• _Supplied data_:
--------------------------------------------------
/-- Item 26568 `TangentExtremalExtraction` WITH the Type-I decay clause added to its conclusion (the zoom delivers it). -/
def TangentExtremalExtractionTypeI : Prop :=
  ∀ (C ν T : ℝ), 0 < C → 0 < ν → 0 < T → ∀ (u : ℝ → EuclideanSpace ℝ (Fin 3) → EuclideanSpace ℝ (Fin 3)) (p : ℝ → EuclideanSpace ℝ (Fin 3) → ℝ), Literature.Analysis.FluidPDE.IsClassicalNSSolutionOn (Set.Ico 0 T) ν 0 u p → Literature.Analysis.FluidPDE.IsLerayHopfOn T ν 0 (u 0) u → Literature.Analysis.FluidPDE.HasRapidSpatialDecay (u 0) → (∀ᶠ t in 𝓝[<] T, ∀ x, Real.sqrt (T - t) * ‖u t x‖ ≤ C * Real.sqrt ν) → ¬ Literature.Analysis.FluidPDE.HasSmoothExtensionPast ν 0 u T → ¬ (∃ θ : ℝ, 0 ≤ θ ∧ θ < 1 ∧ ∀ κ : ℝ, (∀ (v : EuclideanSpace ℝ (Fin 3) → EuclideanSpace ℝ (Fin 3)) (M B : ℝ), ContDiff ℝ (⊤ : ℕ∞) v → Literature.Analysis.FluidPDE.VectorCalculus.IsDivFree v → (∀ x, ‖v x‖ ≤ M) → (∀ x, ‖fderiv ℝ v x‖ ≤ B) → (∫⁻ x, ‖iteratedFDeriv ℝ 0 v x‖ₑ ^ 2 < ⊤) → (∫⁻ x, ‖iteratedFDeriv ℝ 1 v x‖ₑ ^ 2 < ⊤) → (∫⁻ x, ‖iteratedFDeriv ℝ 2 v x‖ₑ ^ 2 < ⊤) → |∫ x, ⟪Literature.Analysis.FluidPDE.curl v x, fderiv ℝ v x (Literature.Analysis.FluidPDE.curl v x)⟫_ℝ| ≤ κ * M * Real.sqrt (∫ x, ‖Literature.Analysis.FluidPDE.curl v x‖ ^ 2) * Real.sqrt (∫ x, Literature.Analysis.FluidPDE.frobeniusNormSq (fderiv ℝ (Literature.Analysis.FluidPDE.curl v) x))) → ∃ t₁ ∈ Set.Ico 0 T, ∃ (k : ℝ → ℝ) (B : ℝ), Measurable k ∧ (∀ τ, 0 ≤ k τ ∧ k τ ≤ 1) ∧ (∀ t ∈ Set.Ico t₁ T, ∀ M : ℝ, (∀ x, ‖u t x‖ ≤ M) → |∫ x, ⟪Literature.Analysis.FluidPDE.curl (u t) x, fderiv ℝ (u t) x (Literature.Analysis.FluidPDE.curl (u t) x)⟫_ℝ| ≤ k t * M * Real.sqrt (∫ x, ‖Literature.Analysis.FluidPDE.curl (u t) x‖ ^ 2) * Real.sqrt (∫ x, Literature.Analysis.FluidPDE.frobeniusNormSq (fderiv ℝ (Literature.Analysis.FluidPDE.curl (u t)) x))) ∧ (∀ t ∈ Set.Ico t₁ T, ∫ τ in t₁..t, k τ ^ 2 / (T - τ) ≤ (θ * κ) ^ 2 * Real.log ((T - t₁) / (T - t)) + B)) → ∃ (W : ℝ → EuclideanSpace ℝ (Fin 3) → EuclideanSpace ℝ (Fin 3)) (K a b : ℝ), (Literature.Analysis.FluidPDE.IsKNSSBlowupLimit W ∧ (∀ s t : ℝ, s < t → t < 0 → ∀ x, W t x = Literature.Analysis.FluidPDE.heatFlow (W s) (t - s) x - Literature.Analysis.FluidPDE.oseenDuhamel 1 s W W t x)) ∧ (∀ t : ℝ, t < 0 → ∀ x, Real.sqrt (-t) * ‖W t x‖ ≤ K) ∧ a < b ∧ b ≤ 0 ∧ ∀ᵐ t : ℝ, t ∈ Set.Ioo a b → (ContDiff ℝ (⊤ : ℕ∞) (W t) ∧ Literature.Analysis.FluidPDE.VectorCalculus.IsDivFree (W t) ∧ (∃ B : ℝ, ∀ x, ‖fderiv ℝ (W t) x‖ ≤ B) ∧ (∫⁻ x, ‖iteratedFDeriv ℝ 1 (W t) x‖ₑ ^ 2 < ⊤) ∧ (∫⁻ x, ‖iteratedFDeriv ℝ 2 (W t) x‖ₑ ^ 2 < ⊤) ∧ ∃ M : ℝ, (∀ x, ‖(W t) x‖ ≤ M) ∧ 0 < M * Real.sqrt (∫ x, ‖Literature.Analysis.FluidPDE.curl (W t) x‖ ^ 2) * Real.sqrt (∫ x, Literature.Analysis.FluidPDE.frobeniusNormSq (fderiv ℝ (Literature.Analysis.FluidPDE.curl (W t)) x)) ∧ (sInf {κ : ℝ | (∀ (v : EuclideanSpace ℝ (Fin 3) → EuclideanSpace ℝ (Fin 3)) (M B : ℝ), ContDiff ℝ (⊤ : ℕ∞) v → Literature.Analysis.FluidPDE.VectorCalculus.IsDivFree v → (∀ x, ‖v x‖ ≤ M) → (∀ x, ‖fderiv ℝ v x‖ ≤ B) → (∫⁻ x, ‖iteratedFDeriv ℝ 0 v x‖ₑ ^ 2 < ⊤) → (∫⁻ x, ‖iteratedFDeriv ℝ 1 v x‖ₑ ^ 2 < ⊤) → (∫⁻ x, ‖iteratedFDeriv ℝ 2 v x‖ₑ ^ 2 < ⊤) → |∫ x, ⟪Literature.Analysis.FluidPDE.curl v x, fderiv ℝ v x (Literature.Analysis.FluidPDE.curl v x)⟫_ℝ| ≤ κ * M * Real.sqrt (∫ x, ‖Literature.Analysis.FluidPDE.curl v x‖ ^ 2) * Real.sqrt (∫ x, Literature.Analysis.FluidPDE.frobeniusNormSq (fderiv ℝ (Literature.Analysis.FluidPDE.curl v) x)))}) * M * Real.sqrt (∫ x, ‖Literature.Analysis.FluidPDE.curl (W t) x‖ ^ 2) * Real.sqrt (∫ x, Literature.Analysis.FluidPDE.frobeniusNormSq (fderiv ℝ (Literature.Analysis.FluidPDE.curl (W t)) x)) ≤ |∫ x, ⟪Literature.Analysis.FluidPDE.curl (W t) x, fderiv ℝ (W t) x (Literature.Analysis.FluidPDE.curl (W t) x)⟫_ℝ|)

/-- **26568 ⊕ decay ALONE gives the live crux 26567** (no 26569, no K1a/K1b). [folklore] -/
theorem nearExtremalTransiencePerFlow_of_tangentTypeI :
    TangentExtremalExtractionTypeI → NearExtremalTransiencePerFlow := by
  intro hext C ν T hC hν hT u p hns hLH hdec hTI hne
  by_contra hno
  obtain ⟨W, K, a, b, hobj⟩ := hext C ν T hC hν hT u p hns hLH hdec hTI hne hno
  exact extremalAncientTypeI_false ⟨W, K, a, b, hobj⟩

/-- Item 27696 `SheetOrTangent` WITH the Type-I decay clause threaded into its tangent branch. -/
def SheetOrTangentTypeI : Prop :=
  ∀ (C ν T : ℝ), 0 < C → 0 < ν → 0 < T → ∀ (u : ℝ → EuclideanSpace ℝ (Fin 3) → EuclideanSpace ℝ (Fin 3)) (p : ℝ → EuclideanSpace ℝ (Fin 3) → ℝ), Literature.Analysis.FluidPDE.IsClassicalNSSolutionOn (Set.Ico 0 T) ν 0 u p → Literature.Analysis.FluidPDE.IsLerayHopfOn T ν 0 (u 0) u → Literature.Analysis.FluidPDE.HasRapidSpatialDecay (u 0) → (∀ᶠ t in 𝓝[<] T, ∀ x, Real.sqrt (T - t) * ‖u t x‖ ≤ C * Real.sqrt ν) → ¬ Literature.Analysis.FluidPDE.HasSmoothExtensionPast ν 0 u T → ¬ (∃ θ : ℝ, 0 ≤ θ ∧ θ < 1 ∧ ∀ κ : ℝ, (∀ (v : EuclideanSpace ℝ (Fin 3) → EuclideanSpace ℝ (Fin 3)) (M B : ℝ), ContDiff ℝ (⊤ : ℕ∞) v → Literature.Analysis.FluidPDE.VectorCalculus.IsDivFree v → (∀ x, ‖v x‖ ≤ M) → (∀ x, ‖fderiv ℝ v x‖ ≤ B) → (∫⁻ x, ‖iteratedFDeriv ℝ 0 v x‖ₑ ^ 2 < ⊤) → (∫⁻ x, ‖iteratedFDeriv ℝ 1 v x‖ₑ ^ 2 < ⊤) → (∫⁻ x, ‖iteratedFDeriv ℝ 2 v x‖ₑ ^ 2 < ⊤) → |∫ x, ⟪Literature.Analysis.FluidPDE.curl v x, fderiv ℝ v x (Literature.Analysis.FluidPDE.curl v x)⟫_ℝ| ≤ κ * M * Real.sqrt (∫ x, ‖Literature.Analysis.FluidPDE.curl v x‖ ^ 2) * Real.sqrt (∫ x, Literature.Analysis.FluidPDE.frobeniusNormSq (fderiv ℝ (Literature.Analysis.FluidPDE.curl v) x))) → ∃ t₁ ∈ Set.Ico 0 T, ∃ (k : ℝ → ℝ) (B : ℝ), Measurable k ∧ (∀ τ, 0 ≤ k τ ∧ k τ ≤ 1) ∧ (∀ t ∈ Set.Ico t₁ T, ∀ M : ℝ, (∀ x, ‖u t x‖ ≤ M) → |∫ x, ⟪Literature.Analysis.FluidPDE.curl (u t) x, fderiv ℝ (u t) x (Literature.Analysis.FluidPDE.curl (u t) x)⟫_ℝ| ≤ k t * M * Real.sqrt (∫ x, ‖Literature.Analysis.FluidPDE.curl (u t) x‖ ^ 2) * Real.sqrt (∫ x, Literature.Analysis.FluidPDE.frobeniusNormSq (fderiv ℝ (Literature.Analysis.FluidPDE.curl (u t)) x))) ∧ (∀ t ∈ Set.Ico t₁ T, ∫ τ in t₁..t, k τ ^ 2 / (T - τ) ≤ (θ * κ) ^ 2 * Real.log ((T - t₁) / (T - t)) + B)) → (∃ (W : ℝ → EuclideanSpace ℝ (Fin 3) → EuclideanSpace ℝ (Fin 3)) (K a b : ℝ), (Literature.Analysis.FluidPDE.IsKNSSBlowupLimit W ∧ (∀ s t : ℝ, s < t → t < 0 → ∀ x, W t x = Literature.Analysis.FluidPDE.heatFlow (W s) (t - s) x - Literature.Analysis.FluidPDE.oseenDuhamel 1 s W W t x)) ∧ (∀ t : ℝ, t < 0 → ∀ x, Real.sqrt (-t) * ‖W t x‖ ≤ K) ∧ a < b ∧ b ≤ 0 ∧ ∀ᵐ t : ℝ, t ∈ Set.Ioo a b → (ContDiff ℝ (⊤ : ℕ∞) (W t) ∧ Literature.Analysis.FluidPDE.VectorCalculus.IsDivFree (W t) ∧ (∃ B : ℝ, ∀ x, ‖fderiv ℝ (W t) x‖ ≤ B) ∧ (∫⁻ x, ‖iteratedFDeriv ℝ 1 (W t) x‖ₑ ^ 2 < ⊤) ∧ (∫⁻ x, ‖iteratedFDeriv ℝ 2 (W t) x‖ₑ ^ 2 < ⊤) ∧ ∃ M : ℝ, (∀ x, ‖(W t) x‖ ≤ M) ∧ 0 < M * Real.sqrt (∫ x, ‖Literature.Analysis.FluidPDE.curl (W t) x‖ ^ 2) * Real.sqrt (∫ x, Literature.Analysis.FluidPDE.frobeniusNormSq (fderiv ℝ (Literature.Analysis.FluidPDE.curl (W t)) x)) ∧ (sInf {κ : ℝ | (∀ (v : EuclideanSpace ℝ (Fin 3) → EuclideanSpace ℝ (Fin 3)) (M B : ℝ), ContDiff ℝ (⊤ : ℕ∞) v → Literature.Analysis.FluidPDE.VectorCalculus.IsDivFree v → (∀ x, ‖v x‖ ≤ M) → (∀ x, ‖fderiv ℝ v x‖ ≤ B) → (∫⁻ x, ‖iteratedFDeriv ℝ 0 v x‖ₑ ^ 2 < ⊤) → (∫⁻ x, ‖iteratedFDeriv ℝ 1 v x‖ₑ ^ 2 < ⊤) → (∫⁻ x, ‖iteratedFDeriv ℝ 2 v x‖ₑ ^ 2 < ⊤) → |∫ x, ⟪Literature.Analysis.FluidPDE.curl v x, fderiv ℝ v x (Literature.Analysis.FluidPDE.curl v x)⟫_ℝ| ≤ κ * M * Real.sqrt (∫ x, ‖Literature.Analysis.FluidPDE.curl v x‖ ^ 2) * Real.sqrt (∫ x, Literature.Analysis.FluidPDE.frobeniusNormSq (fderiv ℝ (Literature.Analysis.FluidPDE.curl v) x)))}) * M * Real.sqrt (∫ x, ‖Literature.Analysis.FluidPDE.curl (W t) x‖ ^ 2) * Real.sqrt (∫ x, Literature.Analysis.FluidPDE.frobeniusNormSq (fderiv ℝ (Literature.Analysis.FluidPDE.curl (W t)) x)) ≤ |∫ x, ⟪Literature.Analysis.FluidPDE.curl (W t) x, fderiv ℝ (W t) x (Literature.Analysis.FluidPDE.curl (W t) x)⟫_ℝ|)) ∨ (¬ NoQuantumSheet)

/-- **LINE g5-β re-composed through the bypass**: `NoQuantumSheet` (27695, verbatim) and `SheetOrTangentTypeI` give
`TangentExtremalExtractionTypeI`, hence 26567 — BY NAME. [folklore] -/
theorem tangentTypeI_of_sheetDichotomy :
    NoQuantumSheet → SheetOrTangentTypeI → TangentExtremalExtractionTypeI := by
  intro hsheet hsot C ν T hC hν hT u p hns hLH hdec hTI hne hno
  rcases hsot C ν T hC hν hT u p hns hLH hdec hTI hne hno with h | h
  · exact h
  · exact absurd hsheet h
--------------------------------------------------
Copy nothing except the lines from the one holding "intro hsheet hsot" through the last line of the data above, and return them exactly.

• _Completed task_:
  intro hsheet hsot C ν T hC hν hT u p hns hLH hdec hTI hne hno
  rcases hsot C ν T hC hν hT u p hns hLH hdec hTI hne hno with h | h
  · exact h
  · exact absurd hsheet h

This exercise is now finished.